Mas isso é normal dentro de uma língua dinâmica como é a nossa. Inclusive uma pesquisa mostrou que os modismos linguísticos têm uma vida útil de 14 anos. Preocupante, porque isso me leva a uma expressão que está mexendo com minha cabeça não de um jeito bom. Trata-se de “liturgia do cargo”. A primeira vez que a ouvi, foi de um ministro do STF que, ao sentir-se ofendido com o tratamento “senhor” que lhe foi dispensado durante uma sessão, exigiu o “Vossa Excelência”, argumentando que se tratava de respeito à liturgia do cargo. Essa excessiva formalidade na área está enraizada na cultura forense e já provocou, em tempos idos, polêmicas e processos, como o episódio em que um trabalhador teve que se retirar da audiência porque calçava chinelos de dedos.
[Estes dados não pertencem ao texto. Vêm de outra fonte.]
/-!
# Class X11a, NON-surjective leaf (`5S4`), the TAMAGAWA sub-locus @ 5 (`5 ∣ ∏ c_ℓ`): per-pair FLAG-FREE closures through the
# NINE print-exact facts door, file 5 of 7 — `51840l1`, `51840m1`, `56180e1` (cell `bsd-print-x11a`, seat ty3 g9)

HONEST FRAMING (cells `b2b-bsdres` / `bsd-print-x11a`, verbatim): the goal is to DELETE the
COMBINATION-SHAPED residual classes of the Birch–Swinnerton-Dyer formula for ALL analytic-rank `≤ 1`
elliptic curves over `ℚ`; BSD is NOT proved by any of this; every theorem below is CONDITIONAL on its
displayed hypotheses; PER PAIR (E1 currency), never a class theorem; nothing here moves a PARTITION label.

WHAT. Referee A's census book (`pub/pub-bsdpct`, state R1049, 2026-08-28) also carries SEVEN non-surjective `5S4` X11a classes
at tier LITERAL with register exactly {('JET@nonsurj',5), ('JET@p|N',5)} (Jetchev's Tamagawa theorem applied outside its printed
image/level hypotheses) and no open cell: 51840l1 51840m1 56180e1 64980g1 184960ck1 (split at `5`, `c₅ = 5`), 86640dt1 115320u1
(non-split, `5 ∣ c_q` elsewhere) — a flag-free by-name closure AT `p = 5` strikes both tokens (the desk's fold rule: literal → PROVED), where the Heegner-index road is unavailable (the index carries `∏ c_q`) but the cell holds a
two-engine `μ^an = 0` certificate (ty3 `RecordsLeafNonSurjMu*` / `…MuTables*`, §7–§8 of the cell doc) and a per-pair upper-half
record (p3: `Theorems/PrintX11aMuCosetRecords2/3/5/7.lean`, `PrintX11aHardLocusRecordsFive3–4.lean`). Those records key the
Kato side to the THIRTEEN γ-keyed facts (`Kato2004.exists_multDivisibilityInputs_{nonsplit,split,fine}`, cell register counting
flag R-48) and were never offered. Since then the line seats landed the FLAG-FREE nine-print-exact-facts engine (x11a-p2 g3/g4, line-x11a-p3 g6:
`X11b.multDivisibilityAt_of_katoFacts_of_muAn_contra_of_mazur` + `X11b.missingUpperBoundAt_of_multDivisibilityAt_of_analyticRank_eq_zero_noGZK`,
facts Stein–Wuthrich 2013 Thm. 6.1 ×2, Kato 2004 Thm. 12.4, modularity `exists_isNewformOf`, Kato §17.13 V′/VI′/XI′ in the `_contra`
(print-exact) form, Mazur 1978 Cor. 4.1, plus Greenberg–Stevens AT THE PAIR when `5` is split; packaged per pair as
`ClassX11a.missingUpperBoundAt_of_not_surj_of_hardCert_of_nineFacts`, p626443) whose analytic input is exactly the μ-certificate in
the allowable-root currency (`isMultPAdicLFunctionOf_one_iff`). This file RE-KEYS the records to that engine (the two `X11b`
steps inlined, so that no route file enters the import cone): per pair `mub5_t<label> : MissingUpperBoundAt W 5` and `bsdp5_t<label> : BSDp W 5` (`#Ш_an` a `5`-adic unit ⇒ lower half
free, p3's `bsdp_of_upper_of_unit_of_analyticRank_eq_zero` + GZK). The μ-certificate is rebuilt IN THE KERNEL from the displayed
symbol values (`muAnZeroAt_of_cosetTable`, resp. the record file's own `muAn5_m<label>`; Mazur Cor. 4.1 only); minimality, the
Frobenius counts and (non-split pairs) the node-tangent quadratic are REUSED by import from p3's files — nothing restated.

DISPLAYED per pair (= the data of p3's record and ty3's μ-witness row, unchanged): `hW` (Cremona model), `hr` (`r_an = 0`),
`hnsj` (`ρ̄_{E,5}` not surjective: image `5S4`, Cremona/LMFDB + both ty3 engines), `ht` (`L(E,1)/Ω_E = t`), `hxs` (the four
Néron-normalised plus modular-symbol values on the Teichmüller coset, engines S = Sage/eclib ≡ P = PARI, stepL `nms` third engine
152/152), and for `BSDp` `hq hv` (`#Ш_an`). Facts: the nine (+ `hGS` at split pairs) [+ `hGZK`]. Grammar = p3's records verbatim
with the door swapped.

| pair | model | `N` | at 5 | `∏c` | `#Ш_an` | `L/Ω` | re-keyed record |
|---|---|---|---|---|---|---|---|
| `51840l1` | `[0, 0, 0, -612, -8784]` | `2⁷·3⁴·5` | split | 10 (`c₅ = 5`) | 1 | 10 | `PrintX11aMuCosetRecords2` |
| `51840m1` | `[0, 0, 0, -1377, -29646]` | `2⁷·3⁴·5` | split | 5 (`c₅ = 5`) | 1 | 5 | `PrintX11aMuCosetRecords2` |
| `56180e1` | `[0, 0, 0, -20247272, -35065297564]` | `2²·5·53²` | split | 15 (`c₅ = 5`) | 1 | 15 | `PrintX11aMuCosetRecords3` |

Beyond-print theorem: NO. Theorems only (no `def`, no named fact, no `sorry`, no instance/notation).

References: [Kato2004Asterisque] Thm. 12.4 (p. 221), §17.13 (pp. 279–280); [SteinWuthrich2013] Thm. 6.1; [Mazur1978] Cor. 4.1,
§6 Prop. 6.3 (1); [MazurTateTeitelbaum1986Invent] §I.10, §I.12–I.13; [GreenbergStevens1993] (`greenberg_stevens`); [Miller2011LMS]
Def. 1.1; [Cremona2006] Table 1; tree `Theorems/PrintX11aUpperNonSurjThreeEngineWithoutGZK.lean` (+ `…Corollary18OfMazur`), `Theorems/PrintX11aUpperNonSurjFiveOfNineFacts.lean` (the packaged door), `Theorems/PrintX11aMuCosetDoor.lean`,
`Theorems/PrintX11aHardLocusRecords{Door,Cosets,Five5–7}.lean`, `Theorems/PrintX11aMuCosetRecords5/15/20.lean`,
`Theorems/ErratumRoadFiveNonSurjCornerTwinMuAnRhoBarInvariance.lean` (`NonSurjTwin.muAn_clause_iff_allowableRoot`, inlined here); cell doc `pub/bsd-print-x11a/TY3-CERTIFICATE-RECORDS.md` §7–§8, §16.
-/

set_option autoImplicit false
Desde então venho pensando se não seria por causa disso que há um vácuo entre Justiça e Sociedade… Se as sessões intermináveis e incompreensíveis dos togados com o emprego contínuo e desnecessário de “palavrões” – não esses que o povo entende – não estariam inibindo o acesso igualitário à Justiça… Se a perpetuação do “jurisdiquês” e o uso da ironia fina sob o manto da superioridade, não seria um dos fatores que fazem com que a sociedade desacredite do sistema…
O respeito é fundamental, mas para que ele seja real, acredito ser necessária a democratização das informações jurídicas, e isso só será possível quando as falas forem claras, precisas e livres do palavrório inútil, o tal verniz erudito, que parece ser um dos pilares da famosa liturgia de certos cargos.